====== DATA FOR REVIEW ======
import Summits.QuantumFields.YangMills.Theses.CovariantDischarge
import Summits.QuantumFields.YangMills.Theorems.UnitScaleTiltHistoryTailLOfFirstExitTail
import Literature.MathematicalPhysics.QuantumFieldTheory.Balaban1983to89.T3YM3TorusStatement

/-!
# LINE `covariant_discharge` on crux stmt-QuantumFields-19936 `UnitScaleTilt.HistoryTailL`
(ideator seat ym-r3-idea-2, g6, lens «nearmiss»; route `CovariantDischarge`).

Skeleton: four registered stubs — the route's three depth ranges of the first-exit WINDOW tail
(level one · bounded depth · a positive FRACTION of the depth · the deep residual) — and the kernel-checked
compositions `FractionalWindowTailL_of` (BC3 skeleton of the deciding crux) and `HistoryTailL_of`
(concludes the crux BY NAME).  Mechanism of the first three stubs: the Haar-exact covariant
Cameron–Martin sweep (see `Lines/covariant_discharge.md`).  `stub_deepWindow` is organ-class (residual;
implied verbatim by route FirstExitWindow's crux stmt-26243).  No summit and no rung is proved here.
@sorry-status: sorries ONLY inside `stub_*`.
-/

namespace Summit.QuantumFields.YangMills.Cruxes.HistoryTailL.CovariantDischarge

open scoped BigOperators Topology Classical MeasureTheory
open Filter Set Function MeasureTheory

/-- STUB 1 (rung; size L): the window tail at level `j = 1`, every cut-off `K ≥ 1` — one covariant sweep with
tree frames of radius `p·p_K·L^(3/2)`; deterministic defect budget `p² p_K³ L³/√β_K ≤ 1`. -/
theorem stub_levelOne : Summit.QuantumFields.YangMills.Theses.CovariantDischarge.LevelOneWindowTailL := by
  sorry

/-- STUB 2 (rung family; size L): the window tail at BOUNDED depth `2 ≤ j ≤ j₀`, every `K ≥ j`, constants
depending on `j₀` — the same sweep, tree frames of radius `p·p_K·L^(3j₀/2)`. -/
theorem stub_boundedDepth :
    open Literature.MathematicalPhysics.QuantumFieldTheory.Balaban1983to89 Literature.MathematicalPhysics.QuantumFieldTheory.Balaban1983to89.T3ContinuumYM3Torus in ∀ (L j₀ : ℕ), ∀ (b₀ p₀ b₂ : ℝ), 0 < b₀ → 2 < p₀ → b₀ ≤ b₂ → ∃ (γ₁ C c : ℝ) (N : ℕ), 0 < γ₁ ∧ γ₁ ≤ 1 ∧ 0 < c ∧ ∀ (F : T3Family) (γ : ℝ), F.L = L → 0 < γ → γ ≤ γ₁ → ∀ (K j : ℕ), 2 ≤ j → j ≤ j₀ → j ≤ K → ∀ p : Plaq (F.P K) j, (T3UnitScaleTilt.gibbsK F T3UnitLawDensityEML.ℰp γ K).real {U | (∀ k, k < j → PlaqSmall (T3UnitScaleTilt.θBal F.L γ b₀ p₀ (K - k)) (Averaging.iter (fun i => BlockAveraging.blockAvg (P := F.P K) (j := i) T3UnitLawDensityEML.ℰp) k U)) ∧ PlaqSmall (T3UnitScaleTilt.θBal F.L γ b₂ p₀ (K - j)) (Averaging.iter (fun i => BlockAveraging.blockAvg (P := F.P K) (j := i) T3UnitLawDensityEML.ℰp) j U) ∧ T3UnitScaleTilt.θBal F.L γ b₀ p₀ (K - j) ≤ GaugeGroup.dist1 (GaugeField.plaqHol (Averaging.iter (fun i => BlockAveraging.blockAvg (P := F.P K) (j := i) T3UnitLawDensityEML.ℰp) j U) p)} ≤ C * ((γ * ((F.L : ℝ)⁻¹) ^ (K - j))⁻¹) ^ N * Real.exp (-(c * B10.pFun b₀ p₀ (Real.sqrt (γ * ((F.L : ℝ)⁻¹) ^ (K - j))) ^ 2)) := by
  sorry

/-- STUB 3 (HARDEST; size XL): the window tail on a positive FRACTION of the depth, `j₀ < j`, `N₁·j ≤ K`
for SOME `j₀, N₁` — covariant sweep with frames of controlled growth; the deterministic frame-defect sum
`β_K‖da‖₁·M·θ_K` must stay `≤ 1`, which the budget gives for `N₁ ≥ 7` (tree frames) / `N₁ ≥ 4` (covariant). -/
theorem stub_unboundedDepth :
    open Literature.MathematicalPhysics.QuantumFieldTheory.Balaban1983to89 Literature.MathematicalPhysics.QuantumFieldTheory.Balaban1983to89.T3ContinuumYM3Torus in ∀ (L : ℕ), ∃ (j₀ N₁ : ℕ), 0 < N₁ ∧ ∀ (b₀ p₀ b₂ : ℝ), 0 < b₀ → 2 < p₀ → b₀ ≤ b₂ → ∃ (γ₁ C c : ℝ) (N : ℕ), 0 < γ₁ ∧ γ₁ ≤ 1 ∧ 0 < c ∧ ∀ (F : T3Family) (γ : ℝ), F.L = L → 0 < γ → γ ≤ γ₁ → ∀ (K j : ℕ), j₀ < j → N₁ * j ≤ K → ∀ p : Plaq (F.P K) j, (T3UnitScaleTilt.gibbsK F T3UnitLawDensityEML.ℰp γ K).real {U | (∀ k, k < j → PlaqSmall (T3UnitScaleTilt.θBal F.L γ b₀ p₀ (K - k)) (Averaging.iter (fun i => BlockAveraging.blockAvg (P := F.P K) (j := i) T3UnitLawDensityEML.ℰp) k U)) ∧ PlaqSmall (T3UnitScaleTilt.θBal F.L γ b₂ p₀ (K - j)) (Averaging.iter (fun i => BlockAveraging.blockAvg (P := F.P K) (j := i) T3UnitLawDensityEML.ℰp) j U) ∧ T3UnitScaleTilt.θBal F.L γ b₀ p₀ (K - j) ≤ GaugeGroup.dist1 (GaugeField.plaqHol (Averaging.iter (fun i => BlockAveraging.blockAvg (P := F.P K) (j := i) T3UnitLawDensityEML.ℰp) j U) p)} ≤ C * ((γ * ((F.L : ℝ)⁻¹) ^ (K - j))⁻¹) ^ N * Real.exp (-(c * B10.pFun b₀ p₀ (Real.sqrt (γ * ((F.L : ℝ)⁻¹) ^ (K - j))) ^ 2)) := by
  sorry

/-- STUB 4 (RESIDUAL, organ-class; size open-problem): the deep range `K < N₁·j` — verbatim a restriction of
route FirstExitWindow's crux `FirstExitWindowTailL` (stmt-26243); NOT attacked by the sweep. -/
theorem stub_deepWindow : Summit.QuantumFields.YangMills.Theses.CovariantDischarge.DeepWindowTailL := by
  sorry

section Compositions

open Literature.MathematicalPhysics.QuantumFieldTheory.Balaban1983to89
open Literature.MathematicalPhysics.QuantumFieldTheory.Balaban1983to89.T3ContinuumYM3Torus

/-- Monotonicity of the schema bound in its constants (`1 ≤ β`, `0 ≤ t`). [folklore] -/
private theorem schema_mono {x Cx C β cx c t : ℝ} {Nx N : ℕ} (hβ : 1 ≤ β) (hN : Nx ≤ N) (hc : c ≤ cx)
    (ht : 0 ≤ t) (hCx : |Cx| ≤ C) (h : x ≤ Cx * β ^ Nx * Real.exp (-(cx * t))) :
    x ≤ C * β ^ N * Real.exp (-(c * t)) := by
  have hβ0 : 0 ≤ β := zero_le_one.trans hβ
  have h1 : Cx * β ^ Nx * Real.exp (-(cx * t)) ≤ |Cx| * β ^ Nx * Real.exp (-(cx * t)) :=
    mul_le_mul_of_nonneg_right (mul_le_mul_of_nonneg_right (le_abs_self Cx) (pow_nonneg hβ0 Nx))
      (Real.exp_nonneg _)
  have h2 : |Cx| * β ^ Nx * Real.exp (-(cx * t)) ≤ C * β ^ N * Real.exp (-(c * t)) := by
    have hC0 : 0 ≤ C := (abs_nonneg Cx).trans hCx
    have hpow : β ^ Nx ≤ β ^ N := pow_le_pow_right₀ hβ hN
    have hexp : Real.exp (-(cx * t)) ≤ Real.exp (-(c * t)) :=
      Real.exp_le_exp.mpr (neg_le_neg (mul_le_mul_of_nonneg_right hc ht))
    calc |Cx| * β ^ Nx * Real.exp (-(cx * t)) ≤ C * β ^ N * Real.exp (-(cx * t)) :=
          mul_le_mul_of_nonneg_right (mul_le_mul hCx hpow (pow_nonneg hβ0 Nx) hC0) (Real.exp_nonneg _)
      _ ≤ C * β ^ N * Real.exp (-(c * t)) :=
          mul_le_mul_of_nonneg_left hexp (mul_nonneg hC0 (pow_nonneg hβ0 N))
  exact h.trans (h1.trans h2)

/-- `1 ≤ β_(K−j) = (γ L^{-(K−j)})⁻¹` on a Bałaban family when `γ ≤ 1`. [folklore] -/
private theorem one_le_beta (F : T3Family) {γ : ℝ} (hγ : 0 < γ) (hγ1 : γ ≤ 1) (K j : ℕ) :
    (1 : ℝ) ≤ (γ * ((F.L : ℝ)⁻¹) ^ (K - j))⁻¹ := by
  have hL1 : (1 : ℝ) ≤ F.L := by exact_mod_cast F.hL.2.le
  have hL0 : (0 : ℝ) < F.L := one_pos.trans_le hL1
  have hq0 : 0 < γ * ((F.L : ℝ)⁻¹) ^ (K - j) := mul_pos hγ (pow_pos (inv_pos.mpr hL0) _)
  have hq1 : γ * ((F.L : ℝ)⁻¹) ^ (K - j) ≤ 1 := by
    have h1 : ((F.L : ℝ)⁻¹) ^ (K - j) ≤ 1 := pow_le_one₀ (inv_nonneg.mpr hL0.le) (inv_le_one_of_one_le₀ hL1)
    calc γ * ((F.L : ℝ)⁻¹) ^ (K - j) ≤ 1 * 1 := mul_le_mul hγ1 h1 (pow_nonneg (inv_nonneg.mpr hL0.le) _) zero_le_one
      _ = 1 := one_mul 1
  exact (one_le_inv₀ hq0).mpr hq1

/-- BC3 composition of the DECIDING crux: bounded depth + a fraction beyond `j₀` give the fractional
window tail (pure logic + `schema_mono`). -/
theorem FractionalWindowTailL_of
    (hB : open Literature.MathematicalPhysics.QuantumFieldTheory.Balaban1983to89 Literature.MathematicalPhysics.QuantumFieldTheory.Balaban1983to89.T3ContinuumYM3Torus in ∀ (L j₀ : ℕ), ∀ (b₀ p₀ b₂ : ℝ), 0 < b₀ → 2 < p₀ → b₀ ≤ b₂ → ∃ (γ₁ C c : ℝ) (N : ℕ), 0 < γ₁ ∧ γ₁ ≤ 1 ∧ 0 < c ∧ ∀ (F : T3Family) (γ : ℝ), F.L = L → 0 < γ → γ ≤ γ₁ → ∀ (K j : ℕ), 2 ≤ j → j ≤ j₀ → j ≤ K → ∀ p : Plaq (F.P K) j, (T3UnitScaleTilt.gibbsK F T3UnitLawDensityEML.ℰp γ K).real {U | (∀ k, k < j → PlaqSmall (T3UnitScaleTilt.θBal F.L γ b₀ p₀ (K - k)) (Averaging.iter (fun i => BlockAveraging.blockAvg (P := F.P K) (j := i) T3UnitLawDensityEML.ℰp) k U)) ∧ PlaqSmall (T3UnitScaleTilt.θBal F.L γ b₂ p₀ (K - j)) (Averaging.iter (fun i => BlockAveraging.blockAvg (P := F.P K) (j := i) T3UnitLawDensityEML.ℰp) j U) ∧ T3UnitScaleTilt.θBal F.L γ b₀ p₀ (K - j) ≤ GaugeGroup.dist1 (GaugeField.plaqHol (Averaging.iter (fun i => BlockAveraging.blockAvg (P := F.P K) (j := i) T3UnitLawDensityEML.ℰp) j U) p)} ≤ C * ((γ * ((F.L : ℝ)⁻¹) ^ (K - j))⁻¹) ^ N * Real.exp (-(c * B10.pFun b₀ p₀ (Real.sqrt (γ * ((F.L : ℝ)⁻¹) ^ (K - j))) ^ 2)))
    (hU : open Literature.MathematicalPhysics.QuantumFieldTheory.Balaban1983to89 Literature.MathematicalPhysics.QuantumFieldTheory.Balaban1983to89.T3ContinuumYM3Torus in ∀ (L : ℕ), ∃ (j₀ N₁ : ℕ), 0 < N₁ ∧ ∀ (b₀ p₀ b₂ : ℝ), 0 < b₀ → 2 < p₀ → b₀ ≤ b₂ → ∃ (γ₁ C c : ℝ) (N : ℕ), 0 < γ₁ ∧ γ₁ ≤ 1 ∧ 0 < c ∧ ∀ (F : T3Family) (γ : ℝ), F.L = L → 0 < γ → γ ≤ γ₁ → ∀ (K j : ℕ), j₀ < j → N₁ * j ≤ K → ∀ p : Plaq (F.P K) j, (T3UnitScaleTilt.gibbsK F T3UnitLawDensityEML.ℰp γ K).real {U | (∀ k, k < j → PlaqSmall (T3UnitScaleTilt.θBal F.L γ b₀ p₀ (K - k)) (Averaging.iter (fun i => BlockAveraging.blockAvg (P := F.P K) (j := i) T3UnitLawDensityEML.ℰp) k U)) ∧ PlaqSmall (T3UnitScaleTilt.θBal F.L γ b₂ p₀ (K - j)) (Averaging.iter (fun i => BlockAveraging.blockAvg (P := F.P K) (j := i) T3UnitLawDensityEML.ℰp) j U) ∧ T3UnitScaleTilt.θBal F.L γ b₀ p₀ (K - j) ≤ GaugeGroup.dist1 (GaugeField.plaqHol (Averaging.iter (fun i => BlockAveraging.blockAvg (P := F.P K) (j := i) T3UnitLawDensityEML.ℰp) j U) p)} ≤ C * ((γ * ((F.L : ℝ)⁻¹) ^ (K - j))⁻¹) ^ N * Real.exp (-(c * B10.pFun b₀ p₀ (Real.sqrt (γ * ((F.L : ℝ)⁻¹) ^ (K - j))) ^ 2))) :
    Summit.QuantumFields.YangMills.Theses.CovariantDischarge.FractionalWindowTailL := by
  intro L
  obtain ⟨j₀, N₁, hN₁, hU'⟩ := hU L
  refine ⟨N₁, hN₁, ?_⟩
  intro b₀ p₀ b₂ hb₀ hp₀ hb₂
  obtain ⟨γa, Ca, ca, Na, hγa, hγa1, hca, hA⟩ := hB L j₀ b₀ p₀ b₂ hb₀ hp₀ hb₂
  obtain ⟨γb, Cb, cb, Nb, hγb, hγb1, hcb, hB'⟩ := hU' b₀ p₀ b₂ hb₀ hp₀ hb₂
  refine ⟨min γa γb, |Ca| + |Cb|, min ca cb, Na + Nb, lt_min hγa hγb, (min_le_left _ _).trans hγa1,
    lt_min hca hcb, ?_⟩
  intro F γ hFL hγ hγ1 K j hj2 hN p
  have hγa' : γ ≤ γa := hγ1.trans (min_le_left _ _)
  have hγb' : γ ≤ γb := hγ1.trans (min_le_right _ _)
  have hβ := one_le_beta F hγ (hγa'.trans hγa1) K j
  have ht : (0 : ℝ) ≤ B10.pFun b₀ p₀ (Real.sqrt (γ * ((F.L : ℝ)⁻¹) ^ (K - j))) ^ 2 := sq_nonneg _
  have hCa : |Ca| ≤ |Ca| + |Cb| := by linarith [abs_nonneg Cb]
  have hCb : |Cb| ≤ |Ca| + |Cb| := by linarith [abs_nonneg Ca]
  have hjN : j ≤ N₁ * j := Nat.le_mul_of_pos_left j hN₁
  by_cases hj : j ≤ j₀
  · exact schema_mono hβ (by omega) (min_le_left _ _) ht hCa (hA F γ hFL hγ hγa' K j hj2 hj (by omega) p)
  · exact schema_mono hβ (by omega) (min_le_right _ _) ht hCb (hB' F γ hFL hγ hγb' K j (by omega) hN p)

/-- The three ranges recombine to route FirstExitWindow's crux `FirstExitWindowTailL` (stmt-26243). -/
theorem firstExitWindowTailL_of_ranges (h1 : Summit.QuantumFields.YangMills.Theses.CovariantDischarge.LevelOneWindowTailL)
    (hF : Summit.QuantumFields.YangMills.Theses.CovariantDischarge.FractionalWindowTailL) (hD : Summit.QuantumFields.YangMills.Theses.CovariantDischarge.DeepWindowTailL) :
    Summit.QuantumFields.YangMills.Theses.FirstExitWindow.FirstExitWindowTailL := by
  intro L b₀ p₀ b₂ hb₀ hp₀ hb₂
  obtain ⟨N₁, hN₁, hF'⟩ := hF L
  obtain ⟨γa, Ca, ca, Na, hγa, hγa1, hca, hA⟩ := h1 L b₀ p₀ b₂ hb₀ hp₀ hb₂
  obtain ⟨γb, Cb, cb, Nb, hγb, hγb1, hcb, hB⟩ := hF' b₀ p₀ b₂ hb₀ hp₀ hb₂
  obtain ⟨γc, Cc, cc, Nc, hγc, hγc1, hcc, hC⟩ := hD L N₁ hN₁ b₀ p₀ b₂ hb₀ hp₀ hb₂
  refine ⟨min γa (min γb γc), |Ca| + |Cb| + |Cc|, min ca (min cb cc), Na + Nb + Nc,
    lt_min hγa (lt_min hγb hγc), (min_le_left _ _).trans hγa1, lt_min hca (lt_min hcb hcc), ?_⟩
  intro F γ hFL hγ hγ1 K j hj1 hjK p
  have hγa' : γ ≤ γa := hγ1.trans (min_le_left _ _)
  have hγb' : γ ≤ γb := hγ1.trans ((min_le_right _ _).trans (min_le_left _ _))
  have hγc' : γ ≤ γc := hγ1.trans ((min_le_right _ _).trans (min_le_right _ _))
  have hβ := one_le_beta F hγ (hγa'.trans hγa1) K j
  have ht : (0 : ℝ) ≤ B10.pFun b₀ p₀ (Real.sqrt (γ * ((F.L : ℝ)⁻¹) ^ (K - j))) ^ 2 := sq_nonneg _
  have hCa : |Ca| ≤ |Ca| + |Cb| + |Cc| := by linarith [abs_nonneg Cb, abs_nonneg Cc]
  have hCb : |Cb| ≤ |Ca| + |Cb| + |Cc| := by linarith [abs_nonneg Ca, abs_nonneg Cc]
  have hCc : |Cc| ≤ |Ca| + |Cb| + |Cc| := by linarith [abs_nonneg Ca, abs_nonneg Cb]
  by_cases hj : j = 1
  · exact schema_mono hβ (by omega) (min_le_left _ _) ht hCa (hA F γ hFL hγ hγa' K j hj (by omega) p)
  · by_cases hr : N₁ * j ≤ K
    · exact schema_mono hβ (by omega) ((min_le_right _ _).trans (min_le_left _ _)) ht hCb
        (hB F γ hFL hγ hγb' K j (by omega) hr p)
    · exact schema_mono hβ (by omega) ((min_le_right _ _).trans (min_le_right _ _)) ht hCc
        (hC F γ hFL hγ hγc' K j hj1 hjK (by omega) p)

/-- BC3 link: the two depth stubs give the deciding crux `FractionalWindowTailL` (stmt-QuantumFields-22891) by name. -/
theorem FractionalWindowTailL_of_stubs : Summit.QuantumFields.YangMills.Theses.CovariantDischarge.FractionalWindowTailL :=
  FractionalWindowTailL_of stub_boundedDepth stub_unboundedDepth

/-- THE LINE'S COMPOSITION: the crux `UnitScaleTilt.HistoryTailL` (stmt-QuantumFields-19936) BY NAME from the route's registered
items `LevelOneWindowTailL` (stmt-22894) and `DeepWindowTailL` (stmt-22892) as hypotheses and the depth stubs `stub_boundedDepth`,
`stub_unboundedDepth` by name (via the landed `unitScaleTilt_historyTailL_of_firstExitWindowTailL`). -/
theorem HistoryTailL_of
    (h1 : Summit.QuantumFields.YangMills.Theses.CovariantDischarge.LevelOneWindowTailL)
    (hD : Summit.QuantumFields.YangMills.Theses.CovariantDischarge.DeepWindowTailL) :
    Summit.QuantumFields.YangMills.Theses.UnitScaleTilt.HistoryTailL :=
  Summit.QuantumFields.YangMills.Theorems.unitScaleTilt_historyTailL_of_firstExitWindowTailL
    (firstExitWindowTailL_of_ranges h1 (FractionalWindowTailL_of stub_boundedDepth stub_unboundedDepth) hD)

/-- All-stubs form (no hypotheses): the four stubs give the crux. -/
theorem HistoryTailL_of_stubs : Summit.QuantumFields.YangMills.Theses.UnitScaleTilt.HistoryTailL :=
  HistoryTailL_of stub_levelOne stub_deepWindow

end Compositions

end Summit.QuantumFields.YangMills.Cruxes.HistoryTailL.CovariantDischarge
======
====== DATA FOR REVIEW ======
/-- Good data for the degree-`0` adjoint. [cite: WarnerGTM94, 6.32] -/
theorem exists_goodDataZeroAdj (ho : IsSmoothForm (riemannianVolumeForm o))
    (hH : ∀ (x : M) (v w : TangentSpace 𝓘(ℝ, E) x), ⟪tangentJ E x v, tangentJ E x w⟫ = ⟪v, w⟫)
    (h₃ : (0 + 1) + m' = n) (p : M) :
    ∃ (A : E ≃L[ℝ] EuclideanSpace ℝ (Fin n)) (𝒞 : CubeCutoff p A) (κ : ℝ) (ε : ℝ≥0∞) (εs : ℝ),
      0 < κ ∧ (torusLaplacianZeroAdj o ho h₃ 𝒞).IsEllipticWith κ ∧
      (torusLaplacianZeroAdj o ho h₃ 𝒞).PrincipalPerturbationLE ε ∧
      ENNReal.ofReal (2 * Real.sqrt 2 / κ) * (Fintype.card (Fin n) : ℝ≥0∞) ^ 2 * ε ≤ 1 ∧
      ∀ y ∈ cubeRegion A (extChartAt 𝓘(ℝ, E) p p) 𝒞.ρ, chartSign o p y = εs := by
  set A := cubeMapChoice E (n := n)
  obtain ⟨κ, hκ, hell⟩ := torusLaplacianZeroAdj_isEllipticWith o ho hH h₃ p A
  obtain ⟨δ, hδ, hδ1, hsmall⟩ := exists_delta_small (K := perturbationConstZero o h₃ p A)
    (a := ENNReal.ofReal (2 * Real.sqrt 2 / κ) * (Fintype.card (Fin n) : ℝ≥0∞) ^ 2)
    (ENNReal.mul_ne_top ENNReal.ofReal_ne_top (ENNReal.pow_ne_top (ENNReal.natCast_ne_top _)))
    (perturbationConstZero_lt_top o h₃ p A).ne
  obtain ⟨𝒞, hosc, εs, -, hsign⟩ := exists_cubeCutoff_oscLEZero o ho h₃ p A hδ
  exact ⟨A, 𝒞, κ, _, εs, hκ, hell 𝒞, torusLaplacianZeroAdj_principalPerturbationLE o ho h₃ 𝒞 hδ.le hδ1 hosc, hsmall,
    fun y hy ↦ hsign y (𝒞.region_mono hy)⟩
======
» **ABOUT THIS TASK**: Gather up the lines containing the word "organ" from these records and copy them.

» **ANSWER SPACE**:
Cameron–Martin sweep (see `Lines/covariant_discharge.md`).  `stub_deepWindow` is organ-class (residual;
/-- STUB 4 (RESIDUAL, organ-class; size open-problem): the deep range `K < N₁·j` — verbatim a restriction of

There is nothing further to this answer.